In addition to the aforementioned systems, about seven or eight years ago, we used Python 2 + Django 1.8 to develop a data reporting system for the government. Each year, we would open it for a week for companies to report data, with around 4,000-5,000 companies participating, each filling out seven or eight forms. I didn’t pay attention to the concurrency at that time, but conservatively estimated it would be in the dozens.

Initially, we ran it using Django’s built-in runserver mode (due to inexperience), which easily led to stalling. After switching to Gunicorn and running multiple processes, we no longer faced language-level stalling issues. When it was slow, it was likely due to high database load or MongoDB data aggregation.

The server configuration was not high, only 2 cores and 8GB, running Python Web, MySQL, MongoDB, and several other application processes.

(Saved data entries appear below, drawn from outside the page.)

import Literature.LinearAlgebra.Matrix.WeightedGeometricMean
import Literature.LinearAlgebra.Matrix.FurutaInequality
import Literature.LinearAlgebra.Matrix.PolarDecompositionGeneral
import HarnessLib

/-!
# The Ando–Hiai inequality `A #_α B ≤ I ⟹ Aʳ #_α Bʳ ≤ I` (`r ≥ 1`), with the Kubo–Ando bookkeeping of the weighted
# geometric mean it needs: the transformer equality `(X^*AX) #_α (X^*BX) = X^*(A #_α B)X`, joint monotonicity,
# `Cᵃ #_α Cᵇ = C^{(1−α)a+αb}`, homogeneity (Ando–Hiai 1994, Theorem 2.1 / (2.5))

Hodge foundations lane (`lit-hodgefound`, prover p24 gen 63; matrix-analysis series, sequel of `WeightedGeometricMean.lean`
(`A #_t B` spelled out, `A #_t B = B #_{1−t} A`, Young), `LoewnerHeinzInequality.lean` (Löwner–Heinz `A ≤ B ⟹ Aʳ ≤ Bʳ`,
`0 ≤ r ≤ 1`, and the `A ^ r` dictionary), `FurutaInequality.lean`, `PolarDecompositionGeneral.lean`
(`exists_unitary_polar`) and `JensenOperatorInequality.lean` (`Uᴴ f(X) U = f(Uᴴ X U)`)).  THEOREMS ONLY: no definition,
no named fact, net debt 0.  Complex matrices (the Löwner–Heinz step is the tree's `ℂ`-statement).  As in the tree, the
weighted geometric mean is SPELLED OUT: `A #_t B` is `CFC.sqrt A * ((CFC.sqrt A)⁻¹ * B * (CFC.sqrt A)⁻¹) ^ t * CFC.sqrt A`
(`A^{1/2}(A^{-1/2}BA^{-1/2})^tA^{1/2}`, `^ t` = Mathlib's `CFC.rpow`), `Y ≤ Z` is `(Z - Y).PosSemidef`, `Aʳ = A ^ r`.

## Source, VERBATIM — T. Ando, F. Hiai, *Log majorization and complementary Golden–Thompson type inequalities*,
Linear Algebra Appl. 197/198 (1994) 113–131 [AndoHiai1994] (held text `paper:doi-10-1016-0024-3795-94-90484-7`,
§ 2 pp. 118–120)

«For `0 ≤ α ≤ 1`, the α-power mean `A #_α B` for `A, B > 0` is defined by `A #_α B = A^{1/2}(A^{-1/2}BA^{-1/2})^αA^{1/2}`
… Note that `A #_α B = B #_{1−α} A` and if `AB = BA` then `A #_α B = A^{1−α}B^α`, and that `(A, B) ↦ A #_α B` is jointly
monotone. **Theorem 2.1.** For every `A, B ≥ 0` and `0 ≤ α ≤ 1`, `(Aʳ #_α Bʳ) ≺_(log) (A #_α B)ʳ`, `r ≥ 1` (2.2) …
*Proof.* … it suffices by Lemma 1.3 to show that `λ₁(Aʳ #_α Bʳ) ≤ λ₁(A #_α B)ʳ` (2.5). To do so we may prove that
`A #_α B ≤ I` implies `Aʳ #_α Bʳ ≤ I`, because both sides of (2.5) have the same order of homogeneity for `A, B`, so
that we can multiply `A, B` by a positive constant. First let us assume `1 ≤ r ≤ 2` and write `r = 2 − ε` with
`0 ≤ ε ≤ 1`. Let `C = A^{-1/2}BA^{-1/2}`. Then `B = A^{1/2}CA^{1/2}` and `A #_α B = A^{1/2}C^αA^{1/2}`. If `A #_α B ≤ I`
then `C^α ≤ A⁻¹`, so that `A ≤ C^{-α}` (2.6). Hence by Lemma 1.4 [Löwner–Heinz] `A^{1−ε} ≤ C^{−α(1−ε)}` (2.7). We
now get `Aʳ #_α Bʳ = … = A^{1/2}{A^{1−ε} #_α [C(A #_ε C⁻¹)C]}A^{1/2} ≤ A^{1/2}{C^{−α(1−ε)} #_α [C(C^{−α} #_ε C⁻¹)C]}
A^{1/2}`, using (2.6), (2.7), and the joint monotonicity of power means. Since a direct computation yields
`C^{−α(1−ε)} #_α [C(C^{−α} #_ε C⁻¹)C] = C^α`, we get `Aʳ #_α Bʳ ≤ A^{1/2}C^αA^{1/2} = A #_α B ≤ I`. When `r > 2`,
writing `r = 2^k s` with `1 ≤ s ≤ 2`, proceed by induction.»

## What is formalized (all PROVED; `A, B ≻ 0`, `t ∈ [0, 1]` where an inequality is claimed)

* § 0 plumbing: `(Cᵃ)ˢ = C^{as}` for `C ≻ 0` and ALL real `a, s` (`rpow_rpow'`), `(Cᵃ)^{1/2} = C^{a/2}` (`sqrt_rpow`),
  `C·Cᵉ·C = C^{e+2}` (`mul_rpow_mul_self`).
* § 1 **the transformer equality** `(X^*PX) #_t (X^*QX) = X^*(P #_t Q)X` for nonsingular `X`, `P ≻ 0`, `Q ⪰ 0` and
  every real `t` (`conj_wgm`; road: polar decomposition `P^{1/2}X = U·(X^*PX)^{1/2}` (the tree's `exists_unitary_polar`),
  so `(X^*PX)^{-1/2}(X^*QX)(X^*PX)^{-1/2} = Uᴴ(P^{-1/2}QP^{-1/2})U`, and `(UᴴDU)^t = UᴴD^tU`), and its Hermitian form
  `(SPS) #_t (SQS) = S(P #_t Q)S` (`sqrt_conj_wgm`).
* § 2 **joint monotonicity** «`(A, B) ↦ A #_α B` is jointly monotone»: `wgm_mono_right` (Löwner–Heinz on
  `A^{-1/2}BA^{-1/2}`), `wgm_mono_left` (through `A #_t B = B #_{1−t} A`), `wgm_mono`.
* § 3 «if `AB = BA` then `A #_α B = A^{1−α}B^α`» for powers of one matrix: `Cᵃ #_t Cᵇ = C^{(1−t)a+tb}` (`rpow_wgm_rpow`).
* § 4 «If `A #_α B ≤ I` then `C^α ≤ A⁻¹`, so that `A ≤ C^{−α}`» (`rpow_le_inv_of_wgm_le_one`, `le_rpow_neg_of_wgm_le_one`).
* § 5 **the step `1 ≤ r ≤ 2`** (`andoHiai_step`, the displayed computation verbatim: (2.6), (2.7), the identity
  `Aʳ #_α Bʳ = A^{1/2}{A^{1−ε} #_α [C(A #_ε C⁻¹)C]}A^{1/2}` by § 1, joint monotonicity by § 2, the «direct computation»
  by § 3).
* § 6 **the Ando–Hiai inequality** `A #_t B ≤ I ⟹ Aʳ #_t Bʳ ≤ I` for every `r ≥ 1` (`andoHiai`, induction over
  `r ≤ 2^k` by the step applied to `(A^{r/2}, B^{r/2})`).
* § 7 homogeneity `(cA) #_t (cB) = c(A #_t B)` (`wgm_smul`), the homogeneous form
  **`A #_t B ≤ cI ⟹ Aʳ #_t Bʳ ≤ cʳI`** (`andoHiai_smul`, i.e. (2.5) `λ₁(Aʳ #_α Bʳ) ≤ λ₁(A #_α B)ʳ` in Loewner form), and
  the case `t = 1/2`: `A#B ≤ I ⟹ Aʳ#Bʳ ≤ I` with the tree's `CFC.sqrt` spelling of `A#B` (`andoHiai_geometricMean`).

NOT covered: the log-majorization (2.2)–(2.4) itself (antisymmetric tensor powers, Lemma 1.2 `C_k(A #_α B) =
C_k(A) #_α C_k(B)`), the singular case `A, B ≥ 0`, Theorems 3.x (complementary Golden–Thompson).
-/

open Matrix
open scoped ComplexOrder MatrixOrder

This system ran for three years, and in the fourth year, due to changes in government relations, another company was assigned to redevelop it. Their functionality was not as extensive as ours and was more cumbersome; I don’t know what language they used.

For this project, the Python + MongoDB approach provided us with great flexibility because the data reported each year is different, and the statistical indicators also vary. The entire system supports customizable reporting forms, data validation, data import/export, and custom statistics. I feel it would be very difficult to achieve similar results with another language, or it would require a significantly higher cost.

Of course, this system did not require much maintenance; it was essentially a one-time development, and we only needed to ensure it remained accessible. At that time, I led a junior programmer in its development. I handled the core architecture and most of the code implementation, while he worked on simpler logic, UI, and table definitions, which he might not have fully understood given the complexity of my code. The maintainability of such complex systems largely depends on standards, documentation, and training, rather than language-level type constraints.

We also developed an internal office system for a travel agency, primarily targeting Southeast Asian travel agencies. It supports multiple languages and currencies, covering almost all daily operations of a travel agency, including planning, group formation, hotel and transportation bookings, shopping, guiding, customer management, accounting, revenue, finance, reports, and charts.

This was also done using Python 2 + Django 1.8. We deployed an independent web process and a database for each travel agency (the database name was independent, but each ran on a single MySQL instance). After starting, each web process consumed about 170MB of memory. We used 2 cores and 8GB machines, where each machine could serve about 40 clients. Generally, the daily user data from clients was around 10, while larger travel agencies could have 20-30 employees operating simultaneously, with most checking or entering data, estimating that the concurrency for each agency would not exceed 10.

At the beginning of each month, when all agencies were doing accounting and data exporting, they occasionally reported slowdowns. From my observations, most were related to database performance issues. Our solution was to advise clients to wait a while before exporting (or if the data to be exported was large, to do it at night). As long as a few agencies staggered their data exports, there were no issues.

To save costs, we also self-hosted the database on cloud servers, pushing the limits of the cloud servers. During the day, the servers typically ran at over 80% CPU utilization and over 90% memory usage, with CPU usage peaking during data exports.

Before 2020, we had over 100 clients, but tourism was largely halted during the three years of the pandemic. This year, we have started to recover some clients, but the situation is nowhere near what it was, as revenues have plummeted and clients’ willingness to pay has significantly decreased.

I started working with Python around 2012, after using Java and C# extensively. Java was used for Android and web development, while C# was for Windows desktop applications and Windows Phone development.

Before, I found the XML configuration of the Java SSH framework very cumbersome, and I wonder if Spring is more convenient now. Apart from the framework issues, I feel that Java itself is relatively verbose.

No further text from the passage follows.